John Irving: It's less what I don't like about movies as what I do like about the theater. It's what I like better about plays. Before I was even sophisticated enough to read those long, nineteenth century novels, before I was a teenager, I saw quite a lot of theater. My mother was a prompter in a local amateur theatrical society. I spent quite a bit of time backstage where the prompter sits and I saw some simply terrible plays, but also some pretty good ones. And I realized at a pretty young age that, you know, even a pre-teenager could see a Sophocles play or a Shakespeare play and failing to understand as much as a third or a half of the language, there was never any question about the story. You could see what was going on. Shakespeare would not be such a burden to the kids in school who are exposed to Shakespeare, to read in Shakespeare for the first time, if you could ask the kids to read a play and then see a production, they'd get it. They really get it. You know, you can miss a lot of the language and see King Lear and know right away that, you know, that two of those daughters are bad and one of them is good and Lear's got it all wrong. You know, you can pick that up when you're twelve or thirteen years old, even if you don't understand everything that they're saying.
Question: Does this not translate to movies?

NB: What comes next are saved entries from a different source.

/-!
# Products of ANY NUMBER of simple CM abelian surfaces: `B• = D•` on all power products iff no three of the quartic CM
# fields share their Galois closure — and then the Hodge conjecture holds

COR-CM (cell `pub-hodgecm2`, binder seat `p2` gen 20), count-neutral; NEW as stated, hence under `Summits/`.  HONEST
FRAMING: an unconditional theorem on products of CM abelian SURFACES; not a step of the summit chain (`HC_CM` is not
used and not advanced).

THE CLASSIFICATION.  Let `S_i` (`i ∈ I`, finite) be pairwise non-isogenous SIMPLE complex abelian surfaces of CM type,
realisations of CM types `Φ_i` of quartic CM fields `K_i`, and let `L_i = K_i^{gal} ≤ ℂ` be the Galois closures (cyclic
of degree `4`, or dihedral of degree `8`).  Then

* `isNondegenerateFamily_iff_simpleSurfaces` — **the family `(Φ_i)_i` is nondegenerate (equivalently: every product
  `∏_i S_i^{a_i}` has `B• = D•`, no power product carries an exceptional Hodge class, `Hg(∏ S_i) = ∏ Hg(S_i)`) IF AND
  ONLY IF no three pairwise distinct indices have `L_i = L_j = L_k`**;
* `hodgeConjectureFor_prod_simpleSurfaces_of_closures` — hence **the Hodge conjecture, with all Hodge classes
  polynomials in divisor classes, on EVERY `⨁_{j<N} S_{π j}` as soon as no three of the fields share their closure**;
* `exists_exceptional_prod_simpleSurfaces_of_closures` — and conversely an exceptional Hodge class on some power product
  as soon as three do (the dihedral triple `S × S' × S''` of `CorCM/DihedralReflexTripleCMHodge`, where the exceptional
  classes sit on the triple itself, in codimensions `2, 3, 4`).

At the level of types (`§1`, no realisations, no separation hypothesis): for ANY family of CM types of quartic CM fields,
nondegeneracy forces every Galois-closure class to have at most two slots, and at most ONE slot when the field is Galois
(`IsNondegenerateFamily.card_normalClosure_class_le_two`, `….normalClosure_ne_of_isGalois`).

PROOF.  Blocks = Galois-closure classes.  Two DIFFERENT closures of quartic CM fields carrying primitive types meet in a
totally real field (seat b23's `conj_apply_eq_of_mem_inf_of_normalClosure_ne`), so by the PAIRWISE-BETWEEN-BLOCKS
criterion (`Pohlmann1968/CMFamilyRankPartition`, this seat) the family is nondegenerate iff every closure class is; a
class of one slot is a primitive quartic type (nondegenerate, Ribet), a class of two is a pair of simple non-isogenous CM
surfaces (nondegenerate: Moonen–Zarhin, the tree's `isNondegenerateFamily_simpleSurfaces` of seat b23), and a class
`J` of `≥ 3` slots (`≥ 2` for a cyclic field) is degenerate by the closure bound `Σ_{j∈J} [K_j:ℚ] ≤ [L:ℚ] ≤ 8` of a
nondegenerate family (`sum_finrank_le_of_isNondegenerateFamily`, this seat gen 18) — blocks of a nondegenerate family
being nondegenerate for every partition (`IsNondegenerateFamily.fiber`).

LITERATURE.  Moonen–Zarhin 1999 treat `dim ≤ 5` (at most two surfaces).  J. J. Ramón-Marí, *On the Hodge conjecture
for products of certain surfaces*, Collect. Math. 59 (2008), Prop. 2.18, states the Hodge conjecture for ALL products
of abelian surfaces and curves, reducing «by Goursat's Lemma» to the pairwise splitting `Hg(A₁ × A₂) = Hg(A₁) × Hg(A₂)`;
for simple CM surfaces the `Hg(S_i)` are `2`-dimensional TORI, isogenous for the two quartic CM fields of one dihedral
closure (his Lemma 2.17: `U_F(1) ≃ U_E(1)`), and pairwise splitting does NOT propagate to triples: the dihedral triple has
every pair split and `dim Hg = 4 < 6` (`DihedralReflexTriple.cmFamilyRank_eq_five`).  The present file records exactly
which products of simple CM surfaces the pairwise argument does cover; for the others (three fields in one dihedral
closure) the Hodge conjecture is NOT settled by anything in this tree.  Theorems only; no definition, no named fact.

## References
* [MoonenZarhin1999LowDim] B. Moonen, Yu. Zarhin, *Hodge classes on abelian varieties of low dimension*, Math. Ann. 315
  (1999) 711–733, §3 (3.1), "Hodge groups of simple abelian surfaces of CM-type", Cor. (3.9).
* [Gordon1999HodgeAVSurvey] B. B. Gordon, *A survey of the Hodge conjecture for abelian varieties*, 7.5–7.7, §9.2, 10.10.
* [Shimura1998] G. Shimura, *Abelian Varieties with Complex Multiplication and Modular Functions*, §8.4 Example (2).
* J. J. Ramón-Marí, *On the Hodge conjecture for products of certain surfaces*, Collect. Math. 59 (2008) 1–26,
  Lemma 2.17, Prop. 2.18 (arXiv:math/0505357) — discussed above, not used.
-/

noncomputable section

open CategoryTheory CategoryTheory.Limits NumberField NumberField.ComplexEmbedding IntermediateField Module

namespace Summit.HodgeConjecture.CorCM

open Literature.NumberTheory.ComplexMultiplication
open Literature.AlgebraicGeometry.Motives (AbelianVariety CMType)
open Literature.AlgebraicGeometry.HodgeTheory
open Literature.AlgebraicGeometry.ComplexMultiplication (IsCMTypeRealisation isSimple_iff_isPrimitive)
open Literature.AlgebraicGeometry.VanGeemen1994 (hodgeClassSpan)
open Literature.AlgebraicGeometry.Pohlmann1968
open Literature.Barriers.HodgeConjecture (divisorClassesSpan)

namespace SimpleCMSurfaceProducts

/-! ### §1 Type level: a nondegenerate family of quartic CM types has at most two slots per Galois closure -/

section Types

variable {I : Type} {K : I → Type} [∀ i, Field (K i)] [∀ i, NumberField (K i)] [∀ i, IsCMField (K i)] [Fintype I]
  [Nonempty I]

omit [Fintype I] [Nonempty I] in
/-- The Galois closure in `ℂ` of a quartic CM field has degree at most `8` (`4` if the field is Galois, `8` if not).
[cite: Shimura1998, §8.4 Example (2)] -/
theorem finrank_normalClosure_le_eight (i : I) (h4 : finrank ℚ (K i) = 4) :
    finrank ℚ ↥(normalClosure ℚ (K i) ℂ) ≤ 8 := by
  by_cases hK : IsGalois ℚ (K i)
  · haveI := hK
    rw [finrank_normalClosure_of_normal (K := K i), h4]
    norm_num
  · rw [finrank_normalClosure_complex_eq_eight i h4 hK]

/-- **A closure class of a NONDEGENERATE family of quartic CM types has at most two slots**: the class `J` of `L_{i₀}`
is a block of the partition by closures, hence a nondegenerate sub-family (`IsNondegenerateFamily.fiber`, no hypothesis
between the blocks), all of whose fields embed into `L_{i₀}` of degree `≤ 8`; the closure bound
`Σ_{j∈J} [K_j:ℚ] ≤ [L_{i₀}:ℚ]` gives `4|J| ≤ 8`. [cite: Gordon1999HodgeAVSurvey, 7.6.1 and 7.7] -/
theorem card_normalClosure_class_le_two {Φ : ∀ i, CMType (K i)} (h4 : ∀ i, finrank ℚ (K i) = 4)
    (hΦ : CMAlgebra.IsNondegenerateFamily Φ) (i₀ : I) :
    Nat.card {j : I // normalClosure ℚ (K j) ℂ = normalClosure ℚ (K i₀) ℂ} ≤ 2 := by
  classical
  -- the partition of the slots by Galois closure
  let κ : I → Set.range (fun i : I => normalClosure ℚ (K i) ℂ) := fun i => ⟨normalClosure ℚ (K i) ℂ, i, rfl⟩
  have hκ : Function.Surjective κ := by
    rintro ⟨M, i, rfl⟩
    exact ⟨i, rfl⟩
  have hblock := hΦ.fiber κ hκ (κ i₀)
  -- the block of `i₀` is the closure class of `i₀`
  have hiff : ∀ j : I, κ j = κ i₀ ↔ normalClosure ℚ (K j) ℂ = normalClosure ℚ (K i₀) ℂ := fun j => Subtype.ext_iff
  let e : {j : I // κ j = κ i₀} ≃ {j : I // normalClosure ℚ (K j) ℂ = normalClosure ℚ (K i₀) ℂ} :=
    Equiv.subtypeEquivRight hiff
  haveI : Nonempty {j : I // κ j = κ i₀} := ⟨⟨i₀, rfl⟩⟩
  have hsum := sum_finrank_le_of_isNondegenerateFamily (Φ := fun j : {j : I // κ j = κ i₀} => Φ j.1)
    (normalClosure ℚ (K i₀) ℂ) (fun j s y => ((hiff j.1).1 j.2) ▸ apply_mem_normalClosure j.1 s y) hblock
  have h4sum : ∑ j : {j : I // κ j = κ i₀}, finrank ℚ (K j.1) = 4 * Fintype.card {j : I // κ j = κ i₀} := by
    rw [Finset.sum_congr rfl fun j _ => h4 j.1, Finset.sum_const, Finset.card_univ, smul_eq_mul, mul_comm]
  rw [h4sum] at hsum
  have h8 := finrank_normalClosure_le_eight i₀ (h4 i₀)
  rw [Nat.card_eq_fintype_card, ← Fintype.card_congr e]
  omega

/-- **Three pairwise distinct slots of a nondegenerate family of quartic CM types never share their Galois closure.**
[cite: Gordon1999HodgeAVSurvey, 7.6.1 and 7.7] -/
theorem normalClosure_ne_of_isNondegenerateFamily {Φ : ∀ i, CMType (K i)} (h4 : ∀ i, finrank ℚ (K i) = 4)
    (hΦ : CMAlgebra.IsNondegenerateFamily Φ) {i j k : I} (hij : i ≠ j) (hjk : j ≠ k) (hik : i ≠ k)
    (hLij : normalClosure ℚ (K i) ℂ = normalClosure ℚ (K j) ℂ) :
    normalClosure ℚ (K j) ℂ ≠ normalClosure ℚ (K k) ℂ := by
  classical
  intro hLjk
  have h2 := card_normalClosure_class_le_two h4 hΦ k
  rw [Nat.card_eq_fintype_card] at h2
  let a : {l : I // normalClosure ℚ (K l) ℂ = normalClosure ℚ (K k) ℂ} := ⟨i, hLij.trans hLjk⟩
  let b : {l : I // normalClosure ℚ (K l) ℂ = normalClosure ℚ (K k) ℂ} := ⟨j, hLjk⟩
  let d : {l : I // normalClosure ℚ (K l) ℂ = normalClosure ℚ (K k) ℂ} := ⟨k, rfl⟩
  have h3 : 2 < Fintype.card {l : I // normalClosure ℚ (K l) ℂ = normalClosure ℚ (K k) ℂ} :=
    Fintype.two_lt_card_iff.2 ⟨a, b, d, fun h => hij (congrArg Subtype.val h),
      fun h => hik (congrArg Subtype.val h), fun h => hjk (congrArg Subtype.val h)⟩
  omega

/-- **A Galois (cyclic) quartic slot of a nondegenerate family shares its closure with NO other slot**: its closure is the
field itself, of degree `4`, and `4|J| ≤ 4`. [cite: Gordon1999HodgeAVSurvey, 7.6.1 and 7.7] -/
theorem normalClosure_ne_of_isGalois {Φ : ∀ i, CMType (K i)} (h4 : ∀ i, finrank ℚ (K i) = 4)
    (hΦ : CMAlgebra.IsNondegenerateFamily Φ) {i j : I} [IsGalois ℚ (K i)] (hij : i ≠ j) :
    normalClosure ℚ (K j) ℂ ≠ normalClosure ℚ (K i) ℂ := by
  classical
  intro hL
  let κ : I → Set.range (fun i : I => normalClosure ℚ (K i) ℂ) := fun i => ⟨normalClosure ℚ (K i) ℂ, i, rfl⟩
  have hκ : Function.Surjective κ := by
    rintro ⟨M, i, rfl⟩
    exact ⟨i, rfl⟩
  have hblock := hΦ.fiber κ hκ (κ i)
  have hiff : ∀ l : I, κ l = κ i ↔ normalClosure ℚ (K l) ℂ = normalClosure ℚ (K i) ℂ := fun l => Subtype.ext_iff
  haveI : Nonempty {l : I // κ l = κ i} := ⟨⟨i, rfl⟩⟩
  have hsum := sum_finrank_le_of_isNondegenerateFamily (Φ := fun l : {l : I // κ l = κ i} => Φ l.1)
    (normalClosure ℚ (K i) ℂ) (fun l s y => ((hiff l.1).1 l.2) ▸ apply_mem_normalClosure l.1 s y) hblock
  have h4sum : ∑ l : {l : I // κ l = κ i}, finrank ℚ (K l.1) = 4 * Fintype.card {l : I // κ l = κ i} := by
    rw [Finset.sum_congr rfl fun l _ => h4 l.1, Finset.sum_const, Finset.card_univ, smul_eq_mul, mul_comm]
  rw [h4sum, finrank_normalClosure_of_normal (K := K i), h4 i] at hsum
  have h2 : 1 < Fintype.card {l : I // κ l = κ i} :=
    Fintype.one_lt_card_iff.2 ⟨⟨i, rfl⟩, ⟨j, (hiff j).2 hL⟩, fun h => hij (congrArg Subtype.val h)⟩
  omega

end Types

/-! ### §2 Simple CM abelian surfaces: the classification -/

section Geometry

John Irving: Well, it's just that there's a kind of, the first movies that excited me, I did like westerns. I liked the inevitability of violence that is a part of the western movie. Naturally I liked westerns. Oh, how many centuries from now might western movies be the most significant gift to the culture of American storytelling. Who knows? I don't know, I'm just guessing.
But I didn't really begin to like movies until I was in high school and I began to go to the nearby university town, Durham, where the University of New Hampshire was, where they had, you know, an art cinema and I got to see for the first time, all those foreign films with subtitles and realized that there were some wonderful films out there, many of them, indeed for a time, most of them, not American. And I like them, but there seems to be so much compromise in the film business that why wouldn't you like the freedom and individual license that the playwright is granted on stage and in the theater. Why wouldn't any writer like the theater better. Writers aren't important to the movie business. Or they're not valued. Whereas, you know, I think playwrights are still treated respectfully.
Question: Do you feel that movies are too collaborative?
John Irving: You just have to be lucky to get a good film made at all. You just need to have a lot of luck. I had an excellent experience with the Cider House Rules. But it took thirteen years to make that film, four different directors were involved. One died, I fired two. And finally Less Holstrum and I were put together and we clicked, we worked well together. But a lot of things have to fall in place in order to make a film come off. It was a great experience for me, that film, its success. But nobody notices, much less rewards, the screenplay for a film unless everybody else associated with the film makes the film look good. If you don't have solid, across the board acting performances from your actors, nobody notices how good the screenplay might have been. If you don't have a good director, if you don't have a good art director, if you don't have a good editor and a good director of photography, nobody will know that it was a good screenplay. So you need a lot of help, is what I'm saying, you need a lot of help.